5. The method of claim 4, wherein setting the rule comprises:

and intercepting the text segment with the set length according to a given proportion before and after the current middle stop point.

6. The method of claim 1, wherein the type of format of the digital document comprises PDF, ePub, txt.

7. A pause-continue type text-to-speech playing apparatus at a client, wherein the text is associated with a pause point, the pause point is a position where the previous speech playing in the text is paused, and the pause point corresponds to a pause point speech file saved at the client, the stop point speech file corresponds to a text segment of a set length before and after the pause point in the text, wherein when the current playing is the first playing of the text, the pause point is a start point of the text, and the pause point speech file contains a predetermined speech prompt, the apparatus comprises a command receiving module, a text acquiring module, a speech playing module, and a file generating module, wherein:

the command receiving module is used for receiving a voice playing command of a user to the text;

the text acquisition module is used for acquiring the text from the corresponding digital document of the server and simultaneously playing the mid-point voice file by the voice playing module;

the voice playing module is configured to check whether the playing of the voice file at the termination point is completed after the text acquisition module finishes acquiring the text, and call a corresponding voice synthesizer to start voice generation and playing from a position in the text corresponding to the end of the voice file at the termination point when the playing of the voice file at the termination point is completed;

and the file generation module is used for recording the position of the current playing stop in the text and updating the middle stop point by using the position when a user sends a command of stopping the voice playing of the text, generating a voice file corresponding to a text segment with a set length before and after the current stop point in the text, and replacing the voice file at the stop point by using the generated voice file.

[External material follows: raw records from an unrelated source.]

import Mathlib.Data.ZMod.Units
import Mathlib.Data.Nat.Totient
import Mathlib.Analysis.Complex.Basic
import HarnessLib

/-!
# Route `PrimeLevelFamEdge`, crux K_B (stmt-Parity-20343), line `diagonal_kernel_split` rev 4, plan Ω,
# sub-line Ω-e/f/g interface (GATE G2 §(a) a8 = a8P + a8R + a8S) — **level sums in an arithmetic progression:
# PRINCIPAL part (density `1/φ(n)` × the coprime sum) + DEVIATION, the exact algebraic split**

After the divisor switch (`OffDiagDivisorSwitch`: for fixed `(h₁, c, s)` the prime levels `q` of the block run over the
arithmetic progression `q ≡ −ab·(cs)⁻¹ (mod |h₁|)`, `dvd_iff_natCast_level_eq`), the dual head of the heart is a sum of
LEVEL SUMS IN RESIDUE CLASSES `Σ_{q ∈ Q, q ≡ a (mod n)} F(q)` (`Q` = the good primes of the block, `F` = the dual weight
`Φ̂·…` at fixed `(h₁, s, …)`). GATE G2 §(a) a8 splits each into its principal part (a8P: the class-independent density
`1/φ(n)` times the sum over all levels coprime to `n` — then the `s`-sums complete, `OffDiagDualCompletion*`) and the
deviation (a8R: dispersion / ABL Prop. 4.1 for `n` beyond `N^{η/2+ε}`; a8S: characters and zeros for small `n`). This file
fixes that split as kernel objects and records its exact algebra:

* `levelAPSum Q F n a = Σ_{q∈Q, (q : ZMod n) = a} F q`, `levelCoprimeSum Q F n = Σ_{q∈Q, IsUnit (q : ZMod n)} F q`,
  `levelPrincipal Q F n = levelCoprimeSum/φ(n)`, `levelDeviation Q F n a = levelAPSum − levelPrincipal` (definitions, reviewed);
* `levelAPSum_eq_principal_add_deviation` (the split), `sum_units_levelAPSum` (`Σ_{a unit} levelAPSum a = levelCoprimeSum`),
  **`sum_units_levelDeviation_eq_zero`** (the deviations over the unit classes sum to ZERO exactly — the principal part is
  the class average), `norm_levelAPSum_le`, `levelAPSum_of_not_isUnit` bookkeeping.

Pure finite algebra; standard axioms. Helper toward `stub_offDiagBelowSlack_io`; closes nothing (bounding the deviations is
L7/L8 of OMEGA-BLUEPRINT, conditional on ABL Prop. 4.1 / H8a–H8b).
«The programme SEARCHES and TYPES; no claim about Landau–Siegel zeros, Theorems 1–2 of arXiv:2211.02515 or
a repaired Margin232 until a kernel theorem says so.»
-/

noncomputable section

namespace Summit.Parity.GeneralizedHardyLittlewood.Theorems.BeyondDiagonalBeatsQuarter.OffDiag

open Finset

/-! ### The objects -/

/-- **Level sum in a residue class**: `Σ_{q ∈ Q, q ≡ a (mod n)} F(q)`. [cite: Drappeau2017, Thm 1.2 (shape of T(x;q,a)) — derivation] -/
def levelAPSum (Q : Finset ℕ) (F : ℕ → ℂ) (n : ℕ) (a : ZMod n) : ℂ :=
  ∑ q ∈ Q.filter (fun q : ℕ ↦ (q : ZMod n) = a), F q

open Classical in
/-- **Level sum over the classes coprime to the modulus**: `Σ_{q ∈ Q, (q,n) = 1} F(q)`.
[cite: Drappeau2017, Thm 1.2 — derivation] -/
def levelCoprimeSum (Q : Finset ℕ) (F : ℕ → ℂ) (n : ℕ) : ℂ :=
  ∑ q ∈ Q.filter (fun q : ℕ ↦ IsUnit ((q : ℕ) : ZMod n)), F q

/-- **Principal part** of a level sum in a reduced class: the density `1/φ(n)` times the coprime sum (class-independent).
[cite: Drappeau2017, Thm 1.2 — derivation] -/
def levelPrincipal (Q : Finset ℕ) (F : ℕ → ℂ) (n : ℕ) : ℂ :=
  (Nat.totient n : ℂ)⁻¹ * levelCoprimeSum Q F n

/-- **Deviation** of a level sum from its principal part: `Σ_{q≡a} F − φ(n)⁻¹ Σ_{(q,n)=1} F`.
[cite: Drappeau2017, Thm 1.2 — derivation] -/
def levelDeviation (Q : Finset ℕ) (F : ℕ → ℂ) (n : ℕ) (a : ZMod n) : ℂ :=
  levelAPSum Q F n a - levelPrincipal Q F n

/-! ### The exact algebra of the split -/

variable (Q : Finset ℕ) (F : ℕ → ℂ) (n : ℕ)

/-- The split: `levelAPSum = levelPrincipal + levelDeviation`. [folklore] -/
theorem levelAPSum_eq_principal_add_deviation (a : ZMod n) :
    levelAPSum Q F n a = levelPrincipal Q F n + levelDeviation Q F n a := by
  rw [levelDeviation]; ring

/-- A class that is not a unit contains only levels NOT coprime to `n`; for a set of primes not dividing `n` it is empty.
Bookkeeping form: if no `q ∈ Q` reduces to `a`, the level sum is `0`. [folklore] -/
theorem levelAPSum_eq_zero_of_forall_ne {a : ZMod n} (h : ∀ q ∈ Q, (q : ZMod n) ≠ a) : levelAPSum Q F n a = 0 := by
  rw [levelAPSum, Finset.filter_false_of_mem (fun q hq ↦ h q hq), Finset.sum_empty]

/-- Triangle inequality for a level sum. [folklore] -/
theorem norm_levelAPSum_le (a : ZMod n) : ‖levelAPSum Q F n a‖ ≤ ∑ q ∈ Q, ‖F q‖ := by
  rw [levelAPSum]
  exact (norm_sum_le _ _).trans (Finset.sum_le_sum_of_subset_of_nonneg (Finset.filter_subset _ _)
    fun _ _ _ ↦ norm_nonneg _)

/-- For a level `q` that IS a unit mod `n`: exactly one unit class contains it. [folklore] -/
theorem sum_units_ite_eq_of_isUnit [NeZero n] {q : ℕ} (hq : IsUnit ((q : ℕ) : ZMod n)) (x : ℂ) :
    ∑ u : (ZMod n)ˣ, (if (q : ZMod n) = (u : ZMod n) then x else 0) = x := by
  classical
  obtain ⟨u₀, hu₀⟩ := hq
  rw [Finset.sum_eq_single u₀]
  · rw [if_pos hu₀.symm]
  · intro v _ hv
    rw [if_neg]
    intro h
    exact hv (Units.ext (by rw [← h, hu₀]))
  · intro h; exact absurd (Finset.mem_univ u₀) h

/-- For a level `q` that is NOT a unit mod `n`: no unit class contains it. [folklore] -/
theorem sum_units_ite_eq_of_not_isUnit [NeZero n] {q : ℕ} (hq : ¬ IsUnit ((q : ℕ) : ZMod n)) (x : ℂ) :
    ∑ u : (ZMod n)ˣ, (if (q : ZMod n) = (u : ZMod n) then x else 0) = 0 := by
  classical
  refine Finset.sum_eq_zero fun u _ ↦ ?_
  rw [if_neg]
  intro h
  exact hq ⟨u, h.symm⟩

open Classical in
/-- **Summing the class sums over the unit classes recovers the coprime sum**:
`Σ_{a ∈ (ℤ/n)ˣ} levelAPSum Q F n a = levelCoprimeSum Q F n`. [folklore] -/
theorem sum_units_levelAPSum [NeZero n] :
    ∑ u : (ZMod n)ˣ, levelAPSum Q F n (u : ZMod n) = levelCoprimeSum Q F n := by
  simp only [levelAPSum, levelCoprimeSum, Finset.sum_filter]
  rw [Finset.sum_comm]
  refine Finset.sum_congr rfl fun q _ ↦ ?_
  by_cases hq : IsUnit ((q : ℕ) : ZMod n)
  · rw [if_pos hq, sum_units_ite_eq_of_isUnit n hq]
  · rw [if_neg hq, sum_units_ite_eq_of_not_isUnit n hq]

open Classical in
/-- **The deviations over the unit classes sum to zero** (`n ≥ 1`): `Σ_{a ∈ (ℤ/n)ˣ} levelDeviation Q F n a = 0` — the
principal part IS the average of the class sums over the reduced classes. [folklore] -/
theorem sum_units_levelDeviation_eq_zero [NeZero n] :
    ∑ u : (ZMod n)ˣ, levelDeviation Q F n (u : ZMod n) = 0 := by
  simp only [levelDeviation, Finset.sum_sub_distrib, Finset.sum_const, Finset.card_univ, nsmul_eq_mul,
    levelPrincipal]
  rw [sum_units_levelAPSum, ZMod.card_units_eq_totient]
  have hφ : (Nat.totient n : ℂ) ≠ 0 := by exact_mod_cast (Nat.totient_pos.mpr (NeZero.pos n)).ne'
  rw [← mul_assoc, mul_inv_cancel₀ hφ, one_mul, sub_self]

/-- The principal part does not depend on the class; the split of a unit-class sum in the form consumed downstream:
`Σ_{q≡a} F = φ(n)⁻¹·Σ_{(q,n)=1} F + levelDeviation`. [folklore] -/
theorem levelAPSum_eq (a : ZMod n) :
    levelAPSum Q F n a = (Nat.totient n : ℂ)⁻¹ * levelCoprimeSum Q F n + levelDeviation Q F n a := by
  rw [levelDeviation, levelPrincipal]; ring

end Summit.Parity.GeneralizedHardyLittlewood.Theorems.BeyondDiagonalBeatsQuarter.OffDiag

8. The apparatus of claim 7, wherein the text acquisition module is further configured to:

and extracting text content in the digital document and forming the text.

9. The apparatus of claim 7, wherein the text acquisition module is further configured to:

and timing the time for acquiring the text by using a timer to determine the time length required by acquiring the text, and accordingly determining the length of the text segment corresponding to the voice file at the stopping point as the set length so that the time required by the voice file at the stopping point to finish playing is longer than the time length.

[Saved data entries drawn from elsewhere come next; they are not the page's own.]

import Summits.QuantumFields.BalabanUV.T4Continuum.E3Cert.E3PolyCertZDefs

/-!
# E3 lean-draft (SPARSE-MONOMIAL, INTEGER-COEFFICIENT variant E3Z: all kernel arithmetic in ℤ — no ℚ normalisation in the kernel): kernel replay of an E3 matrix-Putinar certificate as ONE scalar polynomial identity (lane balaban-calc, engine E3)

DRAFT under `run/shared/lean/ttrl/balaban-calc/e3/lean-draft/` — NOT a tree file (handed to ttrl2).  Object: for the block operator
`H(x)` of B4 CMP 89 (1.3)–(1.6) (entries polynomial in the free-link quaternion coordinates `x`), the certificate JSON
`e3/certs/<name>.json` (schema v3/v4, verified by `bal_e3_verify.py`) is re-encoded by `bal_e3_lean_emit.py` as data and the claim
becomes the polynomial identity in the variables `X = (x, v)` (`v` = a test vector of length `dim`):

  `vᵀ H(x) v − γ |v|²  =  Σ_k D_k · ℓ_k(x,v)²  +  Σ_t g_t(x) · Σ_k D'_{t,k} · ℓ'_{t,k}(v)²  +  Σ_t (|x_t|² − 1) · W_t(x,v)`      (★)

with `D_k, D'_{t,k} ≥ 0`, `ℓ, ℓ'` explicit polynomials with rational coefficients, `g_t` the small-field hypotheses and `W_t` free.
On `{|x_t|² = 1 ∀t, g_t ≥ 0 ∀t}` the right-hand side of (★) is `≥ 0`, i.e. `vᵀH(x)v ≥ γ|v|²` for every `v`: `λ_min(H(x)) ≥ γ`.

KERNEL CHECK (`decide +kernel` on literal data; no `native_decide`, no axioms): `PolyCert.check c = true`, where `check` expands both sides
of (★) into sparse polynomials over ℚ, merge-sorts the residual LHS − RHS with coefficient accumulation (fuelled structural recursion) and tests
that every coefficient is 0, and tests `D ≥ 0`.  SOUNDNESS `PolyCert.check_sound` is PROVED below (no sorry):
`check c = true → ∀ X, (∀ t, sphere_t(X) = 0) → (∀ t, 0 ≤ g_t(X)) → 0 ≤ eval X (lhs c)`, and `eval X (lhs c) = eval X c.quadH − γ·eval X c.vSq`.
-/

set_option autoImplicit false
/-! TREE COPY (substrate cell E3 PILOT, typer ruling (μ3), journal l.19196): part 2∕3 = the EVALUATION LEMMAS (`namespace Poly`: `eval_*`, merge∕sort∕slice soundness, square∕inequality∕equation sums) of the lane checker
`run/shared/lean/ttrl/balaban-calc/e3/lean-draft/tree/E3PolyCertZ.lean` (split at namespace seams for the tree's 400-line rule; one-line docstrings
added by script to undocumented declarations; NO other edit — in particular no literal, definition body or proof is changed).  HONEST: a
certificate CHECKER; the mathematics it serves is certified computation on small blocks ([B4] (1.3)–(1.6) block forms) — NOT Prop. (1.8), NOT an
input of any NE row today, NOT infinite volume ∕ mass gap ∕ Clay. -/

namespace E3Z

/-! ## Soundness -/
namespace Poly
variable (X : ℕ → ℝ)

/-- E3Z checker (evaluation lemmas): `evalMono_append` (lane output, transcribed verbatim; see the module docstring). -/
theorem evalMono_append (a b : Mono) : evalMono X (a ++ b) = evalMono X a * evalMono X b := by
  induction a with
  | nil => simp [evalMono]
  | cons x a ih => simp only [List.cons_append, evalMono, ih]; ring

/-- E3Z checker (evaluation lemmas): `evalMono_addMonoF` (lane output, transcribed verbatim; see the module docstring). -/
theorem evalMono_addMonoF (f : ℕ) (a b : Mono) : evalMono X (addMonoF f a b) = evalMono X a * evalMono X b := by
  induction f generalizing a b with
  | zero => simp [addMonoF, evalMono_append]
  | succ f ih =>
    cases a with
    | nil => cases b <;> simp [addMonoF, evalMono]
    | cons x a =>
      cases b with
      | nil => simp [addMonoF, evalMono]
      | cons y b =>
        obtain ⟨v, e⟩ := x; obtain ⟨w, e'⟩ := y
        simp only [addMonoF]
        by_cases h1 : v < w
        · rw [if_pos h1]; simp only [evalMono, ih]; ring
        · rw [if_neg h1]
          by_cases h2 : w < v
          · rw [if_pos h2]; simp only [evalMono, ih]; ring
          · rw [if_neg h2]; simp only [evalMono, ih]
            have hvw : v = w := by omega
            subst hvw; rw [pow_add]; ring

/-- E3Z checker (evaluation lemmas): `evalMono_addMono` (lane output, transcribed verbatim; see the module docstring). -/
theorem evalMono_addMono (a b : Mono) : evalMono X (addMono a b) = evalMono X a * evalMono X b :=
  evalMono_addMonoF X _ a b

/-- E3Z checker (evaluation lemmas): `eval_append` (lane output, transcribed verbatim; see the module docstring). -/
theorem eval_append (p q : Poly) : eval X (p ++ q) = eval X p + eval X q := by
  induction p with
  | nil => simp [eval]
  | cons a t ih => simp only [List.cons_append, eval, ih]; ring

/-- E3Z checker (evaluation lemmas): `eval_add` (lane output, transcribed verbatim; see the module docstring). -/
theorem eval_add (p q : Poly) : eval X (add p q) = eval X p + eval X q := eval_append X p q

/-- E3Z checker (evaluation lemmas): `eval_neg` (lane output, transcribed verbatim; see the module docstring). -/
theorem eval_neg (p : Poly) : eval X (neg p) = - eval X p := by
  induction p with
  | nil => simp [eval, neg]
  | cons a t ih => simp only [neg, List.map_cons, eval] at ih ⊢; rw [ih]; push_cast; ring

/-- E3Z checker (evaluation lemmas): `eval_smul` (lane output, transcribed verbatim; see the module docstring). -/
theorem eval_smul (c : ℤ) (p : Poly) : eval X (smul c p) = (c : ℝ) * eval X p := by
  induction p with
  | nil => simp [eval, smul]
  | cons a t ih => simp only [smul, List.map_cons, eval] at ih ⊢; rw [ih]; push_cast; ring

/-- E3Z checker (evaluation lemmas): `evalMono_renorm` (lane output, transcribed verbatim; see the module docstring). -/
theorem evalMono_renorm (m : Mono) : evalMono X (m.map (fun ve => (ve.1 + 0, ve.2 + 0))) = evalMono X m := by
  have : (fun ve : ℕ × ℕ => (ve.1 + 0, ve.2 + 0)) = id := by funext ve; simp
  rw [this, List.map_id]

/-- E3Z checker (evaluation lemmas): `eval_renorm` (lane output, transcribed verbatim; see the module docstring). -/
theorem eval_renorm (p : Poly) : eval X (renorm p) = eval X p := by
  induction p with
  | nil => simp [eval, renorm]
  | cons a t ih => simp only [renorm, List.map_cons, eval] at ih ⊢; rw [ih, evalMono_renorm]; simp

/-- E3Z checker (evaluation lemmas): `eval_mulMono` (lane output, transcribed verbatim; see the module docstring). -/
theorem eval_mulMono (a : Mono × ℤ) (q : Poly) : eval X (mulMono a q) = (a.2 : ℝ) * evalMono X a.1 * eval X q := by
  induction q with
  | nil => simp [eval, mulMono]
  | cons b t ih => simp only [mulMono, List.map_cons, eval] at ih ⊢; rw [ih, evalMono_addMono]; push_cast; ring

/-- E3Z checker (evaluation lemmas): `eval_mul` (lane output, transcribed verbatim; see the module docstring). -/
theorem eval_mul (p q : Poly) : eval X (mul p q) = eval X p * eval X q := by
  induction p with
  | nil => simp [eval, mul]
  | cons a t ih => simp only [mul, eval_append, eval_mulMono, ih, eval]; ring

/-- E3Z checker (evaluation lemmas): `eval_sqF` (lane output, transcribed verbatim; see the module docstring). -/
theorem eval_sqF (p : Poly) : eval X (sqF p) = eval X p * eval X p := by
  induction p with
  | nil => simp [eval, sqF]
  | cons a q ih =>
    simp only [sqF, eval, eval_append, eval_mulMono, ih, evalMono_addMono]; push_cast; ring

/-- E3Z checker (evaluation lemmas): `monoLT_irrefl_eq` (lane output, transcribed verbatim; see the module docstring). -/
theorem monoLT_irrefl_eq (a b : Mono) (h1 : monoLT a b = false) (h2 : monoLT b a = false) : a = b := by
  induction a generalizing b with
  | nil => cases b with
    | nil => rfl
    | cons y b => simp [monoLT] at h1
  | cons x a ih =>
    cases b with
    | nil => simp [monoLT] at h2
    | cons y b =>
      obtain ⟨v, e⟩ := x; obtain ⟨w, e'⟩ := y
      simp only [monoLT] at h1 h2
      by_cases hvw : v < w
      · simp [hvw] at h1
      · by_cases hwv : w < v
        · simp [hwv] at h2
        · have hv : v = w := by omega
          subst hv
          simp only [lt_self_iff_false, if_false] at h1 h2
          by_cases hee : e < e'
          · simp [hee] at h1
          · by_cases hee' : e' < e
            · simp [hee'] at h2
            · have he : e = e' := by omega
              subst he
              simp only [lt_self_iff_false, if_false] at h1 h2
              exact congrArg _ (ih b h1 h2)

/-- E3Z checker (evaluation lemmas): `eval_mergeF` (lane output, transcribed verbatim; see the module docstring). -/
theorem eval_mergeF (f : ℕ) (p q : Poly) : eval X (mergeF f p q) = eval X p + eval X q := by
  induction f generalizing p q with
  | zero => simp [mergeF, eval_append]
  | succ f ih =>
    cases p with
    | nil => cases q <;> simp [mergeF, eval]
    | cons a p =>
      cases q with
      | nil => simp [mergeF, eval]
      | cons b q =>
        obtain ⟨a, ca⟩ := a; obtain ⟨b, cb⟩ := b
        simp only [mergeF]
        by_cases h1 : monoLT a b = true
        · rw [if_pos h1]; simp only [eval, ih]; ring
        · rw [if_neg h1]
          by_cases h2 : monoLT b a = true
          · rw [if_pos h2]; simp only [eval, ih]; ring
          · rw [if_neg h2]; simp only [eval, ih]
            have hab : a = b := monoLT_irrefl_eq a b (by simpa using h1) (by simpa using h2)
            subst hab; push_cast; ring

/-- E3Z checker (evaluation lemmas): `eval_splitAlt` (lane output, transcribed verbatim; see the module docstring). -/
theorem eval_splitAlt (p : Poly) : eval X (splitAlt p).1 + eval X (splitAlt p).2 = eval X p := by
  induction p using splitAlt.induct with
  | case1 => simp [splitAlt, eval]
  | case2 a => simp [splitAlt, eval]
  | case3 a b r ih => simp only [splitAlt, eval]; rw [← ih]; ring

/-- E3Z checker (evaluation lemmas): `eval_msortF` (lane output, transcribed verbatim; see the module docstring). -/
theorem eval_msortF (f : ℕ) (p : Poly) : eval X (msortF f p) = eval X p := by
  induction f generalizing p with
  | zero => simp [msortF]
  | succ f ih =>
    match p with
    | [] => simp [msortF, eval]
    | [a] => simp [msortF]
    | a :: b :: r =>
      simp only [msortF, eval_mergeF, ih, eval]
      have := eval_splitAlt X r
      rw [← this]; ring

/-- E3Z checker (evaluation lemmas): `eval_msort` (lane output, transcribed verbatim; see the module docstring). -/
theorem eval_msort (p : Poly) : eval X (msort p) = eval X p := eval_msortF X 64 p

/-- E3Z checker (evaluation lemmas): `eval_of_all_zero` (lane output, transcribed verbatim; see the module docstring). -/
theorem eval_of_all_zero (p : Poly) (h : p.all (fun mc => decide (mc.2 = 0)) = true) : eval X p = 0 := by
  induction p with
  | nil => simp [eval]
  | cons a t ih =>
    simp only [List.all_cons, Bool.and_eq_true, decide_eq_true_eq] at h
    simp only [eval, h.1, ih h.2]; push_cast; ring

/-- E3Z checker (evaluation lemmas): `isZero_sound` (lane output, transcribed verbatim; see the module docstring). -/
theorem isZero_sound (p : Poly) (h : isZero p = true) : eval X p = 0 := by
  rw [← eval_msort]; exact eval_of_all_zero X _ h

/-- E3Z checker (evaluation lemmas): `sum_range_succ'` (lane output, transcribed verbatim; see the module docstring). -/
theorem sum_range_succ' (f : ℕ → ℝ) (n : ℕ) : ((List.range (n + 1)).map f).sum = ((List.range n).map f).sum + f n := by
  simp [List.range_succ, List.map_append, List.sum_append]

/-- E3Z checker (evaluation lemmas): `sum_range_ite` (lane output, transcribed verbatim; see the module docstring). -/
theorem sum_range_ite (a : ℝ) (j : ℕ) : ∀ n : ℕ, ((List.range n).map (fun k => if j = k then a else 0)).sum = if j < n then a else 0 := by
  intro n
  induction n with
  | zero => simp
  | succ n ih =>
    rw [sum_range_succ', ih]
    by_cases h1 : j < n
    · have h2 : j ≠ n := by omega
      have h3 : j < n + 1 := by omega
      simp [h1, h2, h3]
    · by_cases h2 : j = n
      · subst h2; simp
      · have h3 : ¬ j < n + 1 := by omega
        simp [h1, h2, h3]

/-- E3Z checker (evaluation lemmas): `vkey_le` (lane output, transcribed verbatim; see the module docstring). -/
theorem vkey_le (nx dim : ℕ) (m : Mono) : vkey nx dim m ≤ dim := by
  unfold vkey; split <;> simp

/-- the slices `k = 0..dim` partition a polynomial: its value is the sum of the slice values -/
theorem eval_slices (nx dim : ℕ) (p : Poly) :
    eval X p = ((List.range (dim + 1)).map (fun k => eval X (sliceOf nx dim k p))).sum := by
  induction p with
  | nil => simp [eval, sliceOf]
  | cons mc p ih =>
    have hsplit : ∀ k, eval X (sliceOf nx dim k (mc :: p)) = (if vkey nx dim mc.1 = k then (mc.2 : ℝ) * evalMono X mc.1 else 0) + eval X (sliceOf nx dim k p) := by
      intro k; unfold sliceOf; rw [List.filter_cons]
      by_cases h : vkey nx dim mc.1 = k
      · simp [h, eval]
      · simp [h]
    simp only [hsplit]
    rw [List.sum_map_add] 
    · rw [← ih, sum_range_ite, if_pos (Nat.lt_succ_of_le (vkey_le nx dim mc.1))]; simp [eval]

/-- E3Z checker (evaluation lemmas): `eval_zero_of_slices` (lane output, transcribed verbatim; see the module docstring). -/
theorem eval_zero_of_slices (nx dim : ℕ) (p : Poly) (h : ∀ k, k < dim + 1 → isZero (sliceOf nx dim k p) = true) : eval X p = 0 := by
  rw [eval_slices X nx dim p]
  have : ∀ k ∈ List.range (dim + 1), eval X (sliceOf nx dim k p) = 0 := fun k hk => isZero_sound X _ (h k (List.mem_range.mp hk))
  have h2 : (List.range (dim + 1)).map (fun k => eval X (sliceOf nx dim k p)) = (List.range (dim + 1)).map (fun _ => (0 : ℝ)) :=
    List.map_congr_left this
  rw [h2]; simp

/-- E3Z checker (evaluation lemmas): `eval_sqSum_nonneg` (lane output, transcribed verbatim; see the module docstring). -/
theorem eval_sqSum_nonneg (l : List WSq) (h : allD l = true) : 0 ≤ eval X (sqSum l) := by
  induction l with
  | nil => simp [sqSum, eval]
  | cons w l ih =>
    simp only [allD, Bool.and_eq_true, decide_eq_true_eq] at h
    simp only [sqSum, eval_append, eval_smul, eval_sqF]
    have h1 : (0 : ℝ) ≤ (w.D : ℝ) * (eval X w.ell * eval X w.ell) :=
      mul_nonneg (by exact_mod_cast h.1) (mul_self_nonneg _)
    linarith [ih h.2]

/-- E3Z checker (evaluation lemmas): `eval_ineqSum_nonneg` (lane output, transcribed verbatim; see the module docstring). -/
theorem eval_ineqSum_nonneg (l : List (Poly × List WSq)) (hD : allDI l = true) (hin : ∀ gi ∈ l, 0 ≤ eval X gi.1) :
    0 ≤ eval X (ineqSum l) := by
  induction l with
  | nil => simp [ineqSum, eval]
  | cons gi l ih =>
    simp only [allDI, Bool.and_eq_true] at hD
    simp only [ineqSum, eval_append, eval_mul]
    have h1 : 0 ≤ eval X gi.1 := hin gi (by simp)
    have h2 : 0 ≤ eval X (sqSum gi.2) := eval_sqSum_nonneg X gi.2 hD.1
    have h3 := ih hD.2 (fun g hg => hin g (by simp [hg]))
    exact add_nonneg (mul_nonneg h1 h2) h3

/-- E3Z checker (evaluation lemmas): `eval_eqSum_zero` (lane output, transcribed verbatim; see the module docstring). -/
theorem eval_eqSum_zero (l : List (Poly × Poly)) (hsph : ∀ ew ∈ l, eval X ew.1 = 0) : eval X (eqSum l) = 0 := by
  induction l with
  | nil => simp [eqSum, eval]
  | cons ew l ih =>
    simp only [eqSum, eval_append, eval_mul, hsph ew (by simp), zero_mul, zero_add]
    exact ih (fun e he => hsph e (by simp [he]))

end Poly

end E3Z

10. The apparatus of claim 7, wherein the file generation module is further configured to:

and recording the end position of the text segment; and

11. The apparatus of claim 10, wherein the setting rules comprises:

12. The apparatus of claim 7, wherein the type of format of the digital document comprises PDF, ePub, txt.

13. An electronic device, comprising:

one or more processors;

a storage device for storing one or more programs,

the one or more programs, when executed by the one or more processors, cause the one or more processors to implement the method recited in any of claims 1-6.

14. A computer-readable medium, on which a computer program is stored, which, when being executed by a processor, carries out the method according to any one of claims 1-6.